1. ## [SOLVED] Substitution help...

Hi, I just need help with taking the derivative of the substition factor. From there I can (hopefully) get the rest.

DE:
$\displaystyle x^3 \dfrac{dy}{dx} + x^2y+x=3e^{xy}$

Change of variable given in problem:
$\displaystyle z=e^{xy}$

Is this part right, usually the right side of this only has a $\displaystyle y$, so im not quite sure what to do. Thanks.
$\displaystyle \dfrac{d}{dx}[z=e^{xy}]$

$\displaystyle \dfrac{dz}{dx}=ye^{xy}\dfrac{dy}{dx}$

2. Originally Posted by snaes
Hi, I just need help with taking the derivative of the substition factor. From there I can (hopefully) get the rest.

DE:
$\displaystyle x^3 \dfrac{dy}{dx} + x^2y+x=3e^{xy}$

Change of variable given in problem:
$\displaystyle z=e^{xy}$

Is this part right, usually the right side of this only has a $\displaystyle y$, so im not quite sure what to do. Thanks.
$\displaystyle \dfrac{d}{dx}[z=e^{xy}]$

$\displaystyle \dfrac{dz}{dx}=ye^{xy}\dfrac{dy}{dx}$
if $\displaystyle z = e^{xy}$, then $\displaystyle \frac{dz}{dx} = e^{xy}\left(y + x\frac{dy}{dx}\right)$

3. ## ahh

ahh with respect to both x and y.
THANKS!

4. Originally Posted by snaes
ahh with respect to both x and y.
THANKS!
No, not with respect to both $\displaystyle x$ and $\displaystyle y$. Only with respect to $\displaystyle x$. But since $\displaystyle y$ is a function of $\displaystyle x$, you have to use the chain rule.

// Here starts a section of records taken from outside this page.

/-- **OFF THE BALL — THE «OFF» READING.**  At a place `v` of `L⁺` with `((b₁)_v)_w = Φ₃` and `|𝔫|_w < 1` for every `w ∣ v`: if the three ball conditions FAIL at some `w ∣ v`, then
`U(x)_v ∉ B_v·K_v(𝔫)` — the «off» reading of ★ `hΩ_of_localReadings` (★ p864965 §3 ∘ §2). [cite: BushnellHenniart2006, §7.1, §12.4] [cite: Rogawski1990, §4.5 p. 45] -/
theorem badPlace_localReading_off (𝔫 : Ideal (𝓞 L)) (x : Fin 3 → FiniteAdeleRing (𝓞 ↥(maximalRealSubfield L)) ↥(maximalRealSubfield L))
    (b₁ : ↥(finAdelic (↥(maximalRealSubfield L)) L (IsCMField.complexConj L) 3 ((StdForm.antidiagonal 3).over L))) (v : HeightOneSpectrum (𝓞 ↥(maximalRealSubfield L)))
    (hb₁ : ∀ w : PlacesOver L v, ((((evalPlace (↥(maximalRealSubfield L)) L (IsCMField.complexConj L) 3 ((StdForm.antidiagonal 3).over L) v b₁ : localPi L (IsCMField.complexConj L) 3 ((StdForm.antidiagonal 3).over L) v) : LocalGLPi L 3 v) w :
      GL (Fin 3) (w.1.adicCompletion L)) : Matrix (Fin 3) (Fin 3) (w.1.adicCompletion L)) = !![0, 0, 1; 0, 1, 0; 1, 0, 0])
    (h𝔫 : ∀ w : PlacesOver L v, idealRadius L w.1 𝔫 < 1)
    (hoff : ¬ ∀ w : PlacesOver L v,
      Valued.v (quadraticLocalEquiv L v (IsCMField.complexConj L) hcδ hδ (x 0 v, x 1 v) w) ≤ idealRadius L w.1 𝔫 ∧
      Valued.v (conjLocal L (IsCMField.complexConj L) v (quadraticLocalEquiv L v (IsCMField.complexConj L) hcδ hδ (x 0 v, x 1 v)) w) ≤ idealRadius L w.1 𝔫 ∧
      Valued.v ((toLocalRing L v (x 2 v) * algebraMap L (LocalRing L v) δ -
        toLocalRing L v 2⁻¹ * (quadraticLocalEquiv L v (IsCMField.complexConj L) hcδ hδ (x 0 v, x 1 v) *
          conjLocal L (IsCMField.complexConj L) v (quadraticLocalEquiv L v (IsCMField.complexConj L) hcδ hδ (x 0 v, x 1 v)))) w) ≤ idealRadius L w.1 𝔫) :
    ∀ β κ : localPi L (IsCMField.complexConj L) 3 ((StdForm.antidiagonal 3).over L) v,
      (∀ w : PlacesOver L v, ((((β : localPi L (IsCMField.complexConj L) 3 ((StdForm.antidiagonal 3).over L) v) : LocalGLPi L 3 v) w : GL (Fin 3) (w.1.adicCompletion L)) :
        Matrix (Fin 3) (Fin 3) (w.1.adicCompletion L)).BlockTriangular id) →
      (∀ w : PlacesOver L v, ((κ : localPi L (IsCMField.complexConj L) 3 ((StdForm.antidiagonal 3).over L) v) : LocalGLPi L 3 v) w ∈ valuedCongruenceSubgroup (Fin 3) (idealRadius L w.1 𝔫)) →
      evalPlace (↥(maximalRealSubfield L)) L (IsCMField.complexConj L) 3 ((StdForm.antidiagonal 3).over L) v
        (finPart (↥(maximalRealSubfield L)) L (IsCMField.complexConj L) 3 ((StdForm.antidiagonal 3).over L)
          ((quasiSplit (↥(maximalRealSubfield L)) L (IsCMField.complexConj L) 3).toAdelic (weylLongU ((IsCMField.complexConj L : L ≃ₐ[↥(maximalRealSubfield L)] L) : L →+* L) (rfl : (StdForm.antidiagonal 3).over L = (StdForm.antidiagonal 3).over L)) *
            ((heisChart hc (((((0 : InfiniteAdeleRing L)), quadraticFiniteAdeleMap ↥(maximalRealSubfield L) L δ (x 0, x 1)) : AdeleRing (𝓞 L) L),
              traceZeroLine ↥(maximalRealSubfield L) L (IsCMField.complexConj L) hcδ hδ ((0, x 2) : AdeleRing (𝓞 ↥(maximalRealSubfield L)) ↥(maximalRealSubfield L))) :
                ↥(adelicUnipotent ↥(maximalRealSubfield L) L (IsCMField.complexConj L) 3)) : (quasiSplit (↥(maximalRealSubfield L)) L (IsCMField.complexConj L) 3).Adelic)) * b₁) ≠ β * κ := by
  obtain ⟨w₁, hw₁⟩ := not_forall.1 hoff
  refine localReading_off_of_lowerUnitriangular L 𝔫 _
    (fun w => -(conjLocal L (IsCMField.complexConj L) v (quadraticLocalEquiv L v (IsCMField.complexConj L) hcδ hδ (x 0 v, x 1 v)) w))
    (fun w => (toLocalRing L v (x 2 v) * algebraMap L (LocalRing L v) δ -
      toLocalRing L v 2⁻¹ * (quadraticLocalEquiv L v (IsCMField.complexConj L) hcδ hδ (x 0 v, x 1 v) *
        conjLocal L (IsCMField.complexConj L) v (quadraticLocalEquiv L v (IsCMField.complexConj L) hcδ hδ (x 0 v, x 1 v)))) w)
    (fun w => quadraticLocalEquiv L v (IsCMField.complexConj L) hcδ hδ (x 0 v, x 1 v) w)
    (fun w => coe_evalPlace_bigCell_of_antidiag L hc hcδ hδ x b₁ v w (hb₁ w)) h𝔫 (w₁ := w₁) ?_
  rw [Valuation.map_neg]
  exact fun h => hw₁ ⟨h.2.2, h.1, h.2.1⟩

I.e. $\displaystyle z = e^{xy}$

Let $\displaystyle u = xy$ so that $\displaystyle z = e^u$.

$\displaystyle \frac{du}{dx} = x\frac{d}{dx}(y) + y\frac{d}{dx}(x)$

$\displaystyle = x\frac{dy}{dx} + y$.

$\displaystyle \frac{dz}{du} = e^u = e^{xy}$.

So $\displaystyle \frac{dz}{dx} = \left(x\frac{dy}{dx} + y\right)e^{xy}$.